I lost my faith in marking on 7th June, 1996, when – as a researcher recently arrived in England – I attended my first Marker Coordination Meeting. The point of this meeting was to make sure that all the markers working on one exam paper were interpreting the mark scheme in the same way, to make the marking “fair”. One of the Principal Examiners began his session by telling the markers, “Your job is to mark exactly as I would if I were marking the script. You are clones of me: it is not your job to think.”

What a chilling message. Is this how to encourage experienced and motivated professional teachers to carry on marking exam scripts? If I had been there as a marker I would have felt humiliated. School-teachers are highly educated and trained, and most of those present that day had many years of experience helping pupils develop their science ability. Their level of commitment to education was certainly higher than average (no one took on the task of marking just for the money!). Yet they were being told to stop thinking, to behave like mere automata. This cannot be the best way to use the experience and wisdom of the profession: there must be a better way.

The fundamental problem is the very notion of ‘marking’, which converts the proper process of judging how well a pupil has performed into the dubious process of counting how many things they got ‘right’. Is it even possible to assess the quality of a pupil’s science ability by counting? Are there not aspects of ‘being good at science’ that cannot be counted?

Not everything that can be counted counts, and not everything that counts can be counted. (William Bruce Cameron, 1963; often attributed to Einstein)

The simple truth is that marking reliability cannot be improved significantly, without destroying validity. Lord Bew recently reviewed the marking of National Curriculum tests for the Secretary of State, and concluded:

we feel that the criticism of the marking of writing is not principally caused by any faults in the current process, but is due to inevitable variations of interpreting the stated criteria of the mark scheme when judging a piece of writing composition. (pp 60-61)

This is true of most exams, not just of writing in English. In every question we ask markers to make a judgement: is this answer worth 0 or 1? Or 2? Or …? Trying to make these judgements reliable relentlessly drives assessment down the cul de sac of counting what can be counted, of identifying “objective” indicators of quality rather than judging quality itself. Referring to exactly this issue Donald Laming, a Cambridge psychologist, wrote:

There is no absolute judgement. All judgements are comparisons of one thing with another. (2004)

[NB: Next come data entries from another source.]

import Summits.AtomisticToContinuum.FouriersLaw.Theorems.OddSectorIrreversibilitySubBallisticWindowAbelGreenKubo
import Mathlib.Analysis.SpecialFunctions.Pow.Asymptotics

/-!
# `SubBallisticWindow` (stmt-AtomisticToContinuum-14070): the Abel–Green–Kubo form of the crux, part 3 (converse)

Support file for crux `Summit.AtomisticToContinuum.FouriersLaw.Theses.OddSectorIrreversibility.SubBallisticWindow`
(E2 of route OddSectorIrreversibility). Part 2 (`…SubBallisticWindowAbelGreenKubo.lean`) proved
`(N-uniform Abel bound r ‖u_r‖²_{L²(μ_T)} ≤ C ℓ Z, r ∈ (0,1]) → SubBallisticWindow` for the Abel (resolvent)
corrector `u_r(x) = ∫_{(0,∞)} e^{-rt} J_B(Φ_t x) dt` of the CLOSED chain. This part proves the CONVERSE and
records the equivalence:

* `abel_eq_laplace_window` — integration by parts on `(0, ∞)`: `u_r(x) = r ∫_{(0,∞)} e^{-rt} Q_B(t)(x) dt`, the
  Abel corrector is the exponentially weighted average of the windows `Q_B(t)(x) = ∫_{(0,t]} J_B(Φ_s x) ds`;
* `sq_laplace_window_le` — Jensen for the probability density `r e^{-rt} dt`;
* `abel_sq_integral_le` — with Tonelli: `V_B(t) ≤ M (1+t)` for all `t ≥ 0` implies `r ‖u_r‖² ≤ M (1 + r) ≤ 2M`;
* `abelBound_of_subBallisticWindow`, `subBallisticWindow_iff_abelBound` — crux vocabulary.

So E2 is EXACTLY the N-, block- and cutoff-uniform bound `r ‖u_r‖²_{L²(μ_T)} ≤ C ℓ Z` — on paper (pairing identity
`⟨J_B, u_r⟩_{μ_T} = r ‖u_r‖²`, not formalised here) the boundedness of the Abel-regularised finite-volume Green–Kubo
integral of the block current, i.e. bounded block conductivity, open in print for every deterministic anharmonic lattice (BonettoLebowitzReyBellet2000 §6.3).
Nothing here closes the item. Lead c8 of line `Sketch`, 2026-08-17.
-/

noncomputable section

namespace Summit.AtomisticToContinuum.FouriersLaw.Theorems.SubBallisticWindow.AbelGreenKubo

open MeasureTheory Filter Topology Set
open scoped NNReal ENNReal
open Literature.MathematicalPhysics.KineticTheory.HeatConduction
open Summit.AtomisticToContinuum.FouriersLaw.Theorems.ClosedConeSensitivity.Negative.ZeroFrictionDictionary
open Summit.AtomisticToContinuum.FouriersLaw.Theorems.OddSectorWitness

variable {ω₂ lam β : ℝ} (hω : 0 < ω₂) (hl : 0 ≤ lam) (hβ : 0 ≤ β)
include hω hl hβ

/-! ## §4.2 The Abel corrector is the exponentially weighted average of the windows -/

section Pointwise

variable (γ : ℝ) (N k₁ k₂ : ℕ)

/-- `e^{-rt} Q_B(t)(x)` is integrable on `(0,∞)`, dominated by `K(x) t e^{-rt}`. [folklore] -/
theorem integrableOn_exp_mul_window {r : ℝ} (hr : 0 < r) (x : PhaseSpace N) :
    IntegrableOn (fun t : ℝ => Real.exp (-r * t) * window ω₂ lam β γ N k₁ k₂ t x) (Ioi 0) := by
  set K := (N * (N * ((3 + β) / 2 * (1 + (pinnedChain ω₂ lam β γ).hamiltonian N x) ^ 2)) : ℝ) with hK
  have hdom : IntegrableOn (fun t : ℝ => K * (t ^ 1 * Real.exp (-r * t))) (Ioi 0) :=
    (integrableOn_pow_mul_exp_neg_mul 1 hr).const_mul K
  have hc : Continuous fun t : ℝ => Real.exp (-r * t) * window ω₂ lam β γ N k₁ k₂ t x :=
    (Real.continuous_exp.comp (continuous_const.mul continuous_id)).mul
      (TimeAveragedCorrector.continuous_window_time hω hl hβ γ N k₁ k₂ x)
  refine hdom.mono' hc.aestronglyMeasurable ((ae_restrict_iff' measurableSet_Ioi).2 (ae_of_all _ fun t ht => ?_))
  have ht0 : 0 < t := ht
  rw [norm_mul, Real.norm_eq_abs, Real.norm_eq_abs, abs_of_pos (Real.exp_pos _), pow_one]
  have hw := abs_window_le hω hl hβ N γ k₁ k₂ ht0.le x
  rw [← hK] at hw
  calc Real.exp (-r * t) * |window ω₂ lam β γ N k₁ k₂ t x| ≤ Real.exp (-r * t) * (t * K) :=
        mul_le_mul_of_nonneg_left hw (Real.exp_pos _).le
    _ = K * (t * Real.exp (-r * t)) := by ring

/-- `e^{-rt} Q_B(t)(x)²` is integrable on `(0,∞)`, dominated by `K(x)² t² e^{-rt}`. [folklore] -/
theorem integrableOn_exp_mul_window_sq {r : ℝ} (hr : 0 < r) (x : PhaseSpace N) :
    IntegrableOn (fun t : ℝ => Real.exp (-r * t) * (window ω₂ lam β γ N k₁ k₂ t x) ^ 2) (Ioi 0) := by
  set K := (N * (N * ((3 + β) / 2 * (1 + (pinnedChain ω₂ lam β γ).hamiltonian N x) ^ 2)) : ℝ) with hK
  have hdom : IntegrableOn (fun t : ℝ => K ^ 2 * (t ^ 2 * Real.exp (-r * t))) (Ioi 0) :=
    (integrableOn_pow_mul_exp_neg_mul 2 hr).const_mul (K ^ 2)
  have hc : Continuous fun t : ℝ => Real.exp (-r * t) * (window ω₂ lam β γ N k₁ k₂ t x) ^ 2 :=
    (Real.continuous_exp.comp (continuous_const.mul continuous_id)).mul
      ((TimeAveragedCorrector.continuous_window_time hω hl hβ γ N k₁ k₂ x).pow 2)
  refine hdom.mono' hc.aestronglyMeasurable ((ae_restrict_iff' measurableSet_Ioi).2 (ae_of_all _ fun t ht => ?_))
  have ht0 : 0 < t := ht
  rw [norm_mul, Real.norm_eq_abs, Real.norm_eq_abs, abs_of_pos (Real.exp_pos _), abs_pow]
  have hw := abs_window_le hω hl hβ N γ k₁ k₂ ht0.le x
  rw [← hK] at hw
  have hw2 : |window ω₂ lam β γ N k₁ k₂ t x| ^ 2 ≤ (t * K) ^ 2 := pow_le_pow_left₀ (abs_nonneg _) hw 2
  calc Real.exp (-r * t) * |window ω₂ lam β γ N k₁ k₂ t x| ^ 2 ≤ Real.exp (-r * t) * (t * K) ^ 2 :=
        mul_le_mul_of_nonneg_left hw2 (Real.exp_pos _).le
    _ = K ^ 2 * (t ^ 2 * Real.exp (-r * t)) := by ring

/-- **Integration by parts on `(0, ∞)`**: the Abel corrector is the exponentially weighted average of the
windows, `u_r(x) = r ∫_{(0,∞)} e^{-rt} Q_B(t)(x) dt` (`d/dt Q_B(t)(x) = J_B(Φ_t x)`, `Q_B(0) = 0`,
`e^{-rt} Q_B(t) → 0`). [folklore] -/
theorem abel_eq_laplace_window {r : ℝ} (hr : 0 < r) (x : PhaseSpace N) :
    (∫ t in Ioi (0:ℝ), Real.exp (-r * t) * blockCurrent ω₂ lam β γ N k₁ k₂ (detFlow ω₂ lam β N t x)) =
      r * ∫ t in Ioi (0:ℝ), Real.exp (-r * t) * window ω₂ lam β γ N k₁ k₂ t x := by
  set K := (N * (N * ((3 + β) / 2 * (1 + (pinnedChain ω₂ lam β γ).hamiltonian N x) ^ 2)) : ℝ) with hK
  set j : ℝ → ℝ := fun t => blockCurrent ω₂ lam β γ N k₁ k₂ (detFlow ω₂ lam β N t x) with hj
  set W : ℝ → ℝ := fun t => window ω₂ lam β γ N k₁ k₂ t x with hW
  have hjc : Continuous j := (continuous_blockCurrent N γ k₁ k₂).comp (continuous_detFlow_time hω hl hβ N x)
  have hWc : Continuous W := TimeAveragedCorrector.continuous_window_time hω hl hβ γ N k₁ k₂ x
  have hec : Continuous fun t : ℝ => Real.exp (-r * t) := Real.continuous_exp.comp (continuous_const.mul continuous_id)
  -- derivatives on `(0, ∞)`
  have hWd : ∀ t ∈ Ioi (0:ℝ), HasDerivAt W (j t) t := fun t ht => by
    have hprim : HasDerivAt (fun u => ∫ s in (0:ℝ)..u, j s) (j t) t :=
      TimeAveragedCorrector.hasDerivAt_primitive hjc 0 t
    refine hprim.congr_of_eventuallyEq ?_
    filter_upwards [Ioi_mem_nhds ht] with u hu
    have hu0 : (0:ℝ) ≤ u := le_of_lt hu
    simp only [hW, TimeAveragedCorrector.window_eq_intervalIntegral γ N k₁ k₂ u x, max_eq_left hu0, hj]
  have hud : ∀ t ∈ Ioi (0:ℝ), HasDerivAt (fun t : ℝ => Real.exp (-r * t)) (-r * Real.exp (-r * t)) t :=
    fun t _ => by
      have h := ((hasDerivAt_id' t).const_mul (-r)).exp
      refine h.congr_deriv ?_
      ring
  -- integrability of `u v'` and `u' v`
  have huv' : IntegrableOn ((fun t : ℝ => Real.exp (-r * t)) * j) (Ioi 0) :=
    integrableOn_abelIntegrand hω hl hβ γ N k₁ k₂ hr x 0
  have hu'v : IntegrableOn ((fun t : ℝ => -r * Real.exp (-r * t)) * W) (Ioi 0) := by
    have h := (integrableOn_exp_mul_window hω hl hβ γ N k₁ k₂ hr x).const_mul (-r)
    refine (integrableOn_congr_fun (fun t _ => ?_) measurableSet_Ioi).2 h
    simp only [Pi.mul_apply, hW]
    ring
  -- boundary values
  have h_zero : Tendsto ((fun t : ℝ => Real.exp (-r * t)) * W) (𝓝[>] 0) (𝓝 0) := by
    have hc : Continuous fun t : ℝ => Real.exp (-r * t) * W t := hec.mul hWc
    have h0 : Real.exp (-r * 0) * W 0 = 0 := by
      simp only [hW, window_of_nonpos γ N k₁ k₂ le_rfl x, mul_zero]
    have h := hc.tendsto 0
    rw [h0] at h
    exact h.mono_left nhdsWithin_le_nhds
  have h_infty : Tendsto ((fun t : ℝ => Real.exp (-r * t)) * W) atTop (𝓝 0) := by
    have hlim : Tendsto (fun t : ℝ => K * (t ^ (1:ℝ) * Real.exp (-r * t))) atTop (𝓝 0) := by
      have h := (tendsto_rpow_mul_exp_neg_mul_atTop_nhds_zero 1 r hr).const_mul K
      rwa [mul_zero] at h
    refine squeeze_zero_norm' ?_ hlim
    filter_upwards [eventually_ge_atTop (0:ℝ)] with t ht
    rw [Real.rpow_one, Pi.mul_apply, norm_mul, Real.norm_eq_abs, Real.norm_eq_abs, abs_of_pos (Real.exp_pos _)]
    have hw := abs_window_le hω hl hβ N γ k₁ k₂ ht x
    rw [← hK] at hw
    calc Real.exp (-r * t) * |window ω₂ lam β γ N k₁ k₂ t x| ≤ Real.exp (-r * t) * (t * K) :=
          mul_le_mul_of_nonneg_left hw (Real.exp_pos _).le
      _ = K * (t * Real.exp (-r * t)) := by ring
  have hparts := integral_Ioi_mul_deriv_eq_deriv_mul hud hWd huv' hu'v h_zero h_infty
  rw [hparts, sub_self, zero_sub, ← integral_neg, ← integral_const_mul]
  refine integral_congr_ae (ae_of_all _ fun t => ?_)
  simp only [hW]
  ring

What can we do instead? Why not take Bew and Laming seriously? Stop marking: let the examiners make direct comparisons between two pieces of work; or let them rank several pieces. We have long known that teachers can rank order their pupils with high reliability and  high validity; when I began my career by creating commercial tests of reading and maths it was standard practice to report the correlations of the scores with teachers’ rankings as proof of validity. This is what it means to be an expert teacher: being able to make trustworthy judgements of how good two pupils are by comparing samples of their work.

Since most of our examiners are expert teachers, why not get them to behave like experts, instead of robots? Our exams will not only be more reliable, but more valid too.